■ **Dataset excerpts**
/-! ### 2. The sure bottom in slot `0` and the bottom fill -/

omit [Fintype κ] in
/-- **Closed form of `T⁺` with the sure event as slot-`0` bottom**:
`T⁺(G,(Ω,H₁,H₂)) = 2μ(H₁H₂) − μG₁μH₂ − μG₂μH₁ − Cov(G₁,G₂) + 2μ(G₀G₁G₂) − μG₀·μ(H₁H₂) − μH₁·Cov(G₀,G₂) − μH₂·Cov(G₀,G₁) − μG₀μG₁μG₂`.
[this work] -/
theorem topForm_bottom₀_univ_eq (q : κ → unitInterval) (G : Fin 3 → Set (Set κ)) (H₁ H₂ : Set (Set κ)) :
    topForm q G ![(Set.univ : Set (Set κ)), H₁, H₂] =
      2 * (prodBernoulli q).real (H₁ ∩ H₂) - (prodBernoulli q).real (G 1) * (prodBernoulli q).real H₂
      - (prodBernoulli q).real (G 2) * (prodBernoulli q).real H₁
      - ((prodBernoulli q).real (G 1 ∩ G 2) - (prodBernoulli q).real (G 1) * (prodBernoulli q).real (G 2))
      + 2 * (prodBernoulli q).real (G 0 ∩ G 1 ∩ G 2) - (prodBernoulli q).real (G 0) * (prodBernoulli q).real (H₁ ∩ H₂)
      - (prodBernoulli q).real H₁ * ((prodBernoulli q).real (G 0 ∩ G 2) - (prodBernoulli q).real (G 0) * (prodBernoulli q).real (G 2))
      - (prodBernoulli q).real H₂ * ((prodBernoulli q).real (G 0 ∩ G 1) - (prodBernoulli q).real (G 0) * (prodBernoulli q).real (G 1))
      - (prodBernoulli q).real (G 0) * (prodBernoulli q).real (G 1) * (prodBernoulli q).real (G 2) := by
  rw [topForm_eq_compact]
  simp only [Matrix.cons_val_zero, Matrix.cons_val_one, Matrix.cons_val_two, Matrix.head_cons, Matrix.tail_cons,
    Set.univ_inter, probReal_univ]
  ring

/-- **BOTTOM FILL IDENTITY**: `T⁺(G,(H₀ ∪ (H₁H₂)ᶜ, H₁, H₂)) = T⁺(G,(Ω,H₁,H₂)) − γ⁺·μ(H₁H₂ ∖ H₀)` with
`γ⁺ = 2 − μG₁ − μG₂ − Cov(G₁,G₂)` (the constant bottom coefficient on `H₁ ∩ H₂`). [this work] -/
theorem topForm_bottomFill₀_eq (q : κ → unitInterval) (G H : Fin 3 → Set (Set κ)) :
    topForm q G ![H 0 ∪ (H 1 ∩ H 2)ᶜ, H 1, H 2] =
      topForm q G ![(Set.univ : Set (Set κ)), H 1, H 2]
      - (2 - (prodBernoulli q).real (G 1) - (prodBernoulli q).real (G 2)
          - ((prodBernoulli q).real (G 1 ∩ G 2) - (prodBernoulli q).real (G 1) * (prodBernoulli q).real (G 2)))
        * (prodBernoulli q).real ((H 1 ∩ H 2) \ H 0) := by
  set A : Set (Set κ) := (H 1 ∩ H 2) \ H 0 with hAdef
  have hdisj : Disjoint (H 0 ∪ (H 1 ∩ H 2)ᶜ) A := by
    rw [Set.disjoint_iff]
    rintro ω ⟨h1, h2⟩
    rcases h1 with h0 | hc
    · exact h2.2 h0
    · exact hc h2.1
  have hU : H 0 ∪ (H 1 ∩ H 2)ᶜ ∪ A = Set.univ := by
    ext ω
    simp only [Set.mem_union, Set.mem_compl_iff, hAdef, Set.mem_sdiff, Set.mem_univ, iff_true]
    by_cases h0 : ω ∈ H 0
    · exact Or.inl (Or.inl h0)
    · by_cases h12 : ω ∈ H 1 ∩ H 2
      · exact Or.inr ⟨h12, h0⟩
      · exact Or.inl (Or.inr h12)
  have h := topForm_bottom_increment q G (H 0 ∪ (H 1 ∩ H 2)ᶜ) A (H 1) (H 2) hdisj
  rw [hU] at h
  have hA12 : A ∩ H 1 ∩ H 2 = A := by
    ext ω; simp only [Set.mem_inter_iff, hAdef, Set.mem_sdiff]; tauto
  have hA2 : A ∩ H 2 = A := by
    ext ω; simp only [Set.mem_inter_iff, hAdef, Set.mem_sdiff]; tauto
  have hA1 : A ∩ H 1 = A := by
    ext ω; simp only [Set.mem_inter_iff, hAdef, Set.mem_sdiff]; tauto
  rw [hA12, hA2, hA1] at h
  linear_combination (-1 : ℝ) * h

■ **Aim of the task**
Give back all the records exactly as they stand.

■ **Solution**
/-! ### 2. The sure bottom in slot `0` and the bottom fill -/

omit [Fintype κ] in
/-- **Closed form of `T⁺` with the sure event as slot-`0` bottom**:
`T⁺(G,(Ω,H₁,H₂)) = 2μ(H₁H₂) − μG₁μH₂ − μG₂μH₁ − Cov(G₁,G₂) + 2μ(G₀G₁G₂) − μG₀·μ(H₁H₂) − μH₁·Cov(G₀,G₂) − μH₂·Cov(G₀,G₁) − μG₀μG₁μG₂`.
[this work] -/
theorem topForm_bottom₀_univ_eq (q : κ → unitInterval) (G : Fin 3 → Set (Set κ)) (H₁ H₂ : Set (Set κ)) :
    topForm q G ![(Set.univ : Set (Set κ)), H₁, H₂] =
      2 * (prodBernoulli q).real (H₁ ∩ H₂) - (prodBernoulli q).real (G 1) * (prodBernoulli q).real H₂
      - (prodBernoulli q).real (G 2) * (prodBernoulli q).real H₁
      - ((prodBernoulli q).real (G 1 ∩ G 2) - (prodBernoulli q).real (G 1) * (prodBernoulli q).real (G 2))
      + 2 * (prodBernoulli q).real (G 0 ∩ G 1 ∩ G 2) - (prodBernoulli q).real (G 0) * (prodBernoulli q).real (H₁ ∩ H₂)
      - (prodBernoulli q).real H₁ * ((prodBernoulli q).real (G 0 ∩ G 2) - (prodBernoulli q).real (G 0) * (prodBernoulli q).real (G 2))
      - (prodBernoulli q).real H₂ * ((prodBernoulli q).real (G 0 ∩ G 1) - (prodBernoulli q).real (G 0) * (prodBernoulli q).real (G 1))
      - (prodBernoulli q).real (G 0) * (prodBernoulli q).real (G 1) * (prodBernoulli q).real (G 2) := by
  rw [topForm_eq_compact]
  simp only [Matrix.cons_val_zero, Matrix.cons_val_one, Matrix.cons_val_two, Matrix.head_cons, Matrix.tail_cons,
    Set.univ_inter, probReal_univ]
  ring

/-- **BOTTOM FILL IDENTITY**: `T⁺(G,(H₀ ∪ (H₁H₂)ᶜ, H₁, H₂)) = T⁺(G,(Ω,H₁,H₂)) − γ⁺·μ(H₁H₂ ∖ H₀)` with
`γ⁺ = 2 − μG₁ − μG₂ − Cov(G₁,G₂)` (the constant bottom coefficient on `H₁ ∩ H₂`). [this work] -/
theorem topForm_bottomFill₀_eq (q : κ → unitInterval) (G H : Fin 3 → Set (Set κ)) :
    topForm q G ![H 0 ∪ (H 1 ∩ H 2)ᶜ, H 1, H 2] =
      topForm q G ![(Set.univ : Set (Set κ)), H 1, H 2]
      - (2 - (prodBernoulli q).real (G 1) - (prodBernoulli q).real (G 2)
          - ((prodBernoulli q).real (G 1 ∩ G 2) - (prodBernoulli q).real (G 1) * (prodBernoulli q).real (G 2)))
        * (prodBernoulli q).real ((H 1 ∩ H 2) \ H 0) := by
  set A : Set (Set κ) := (H 1 ∩ H 2) \ H 0 with hAdef
  have hdisj : Disjoint (H 0 ∪ (H 1 ∩ H 2)ᶜ) A := by
    rw [Set.disjoint_iff]
    rintro ω ⟨h1, h2⟩
    rcases h1 with h0 | hc
    · exact h2.2 h0
    · exact hc h2.1
  have hU : H 0 ∪ (H 1 ∩ H 2)ᶜ ∪ A = Set.univ := by
    ext ω
    simp only [Set.mem_union, Set.mem_compl_iff, hAdef, Set.mem_sdiff, Set.mem_univ, iff_true]
    by_cases h0 : ω ∈ H 0
    · exact Or.inl (Or.inl h0)
    · by_cases h12 : ω ∈ H 1 ∩ H 2
      · exact Or.inr ⟨h12, h0⟩
      · exact Or.inl (Or.inr h12)
  have h := topForm_bottom_increment q G (H 0 ∪ (H 1 ∩ H 2)ᶜ) A (H 1) (H 2) hdisj
  rw [hU] at h
  have hA12 : A ∩ H 1 ∩ H 2 = A := by
    ext ω; simp only [Set.mem_inter_iff, hAdef, Set.mem_sdiff]; tauto
  have hA2 : A ∩ H 2 = A := by
    ext ω; simp only [Set.mem_inter_iff, hAdef, Set.mem_sdiff]; tauto
  have hA1 : A ∩ H 1 = A := by
    ext ω; simp only [Set.mem_inter_iff, hAdef, Set.mem_sdiff]; tauto
  rw [hA12, hA2, hA1] at h
  linear_combination (-1 : ℝ) * h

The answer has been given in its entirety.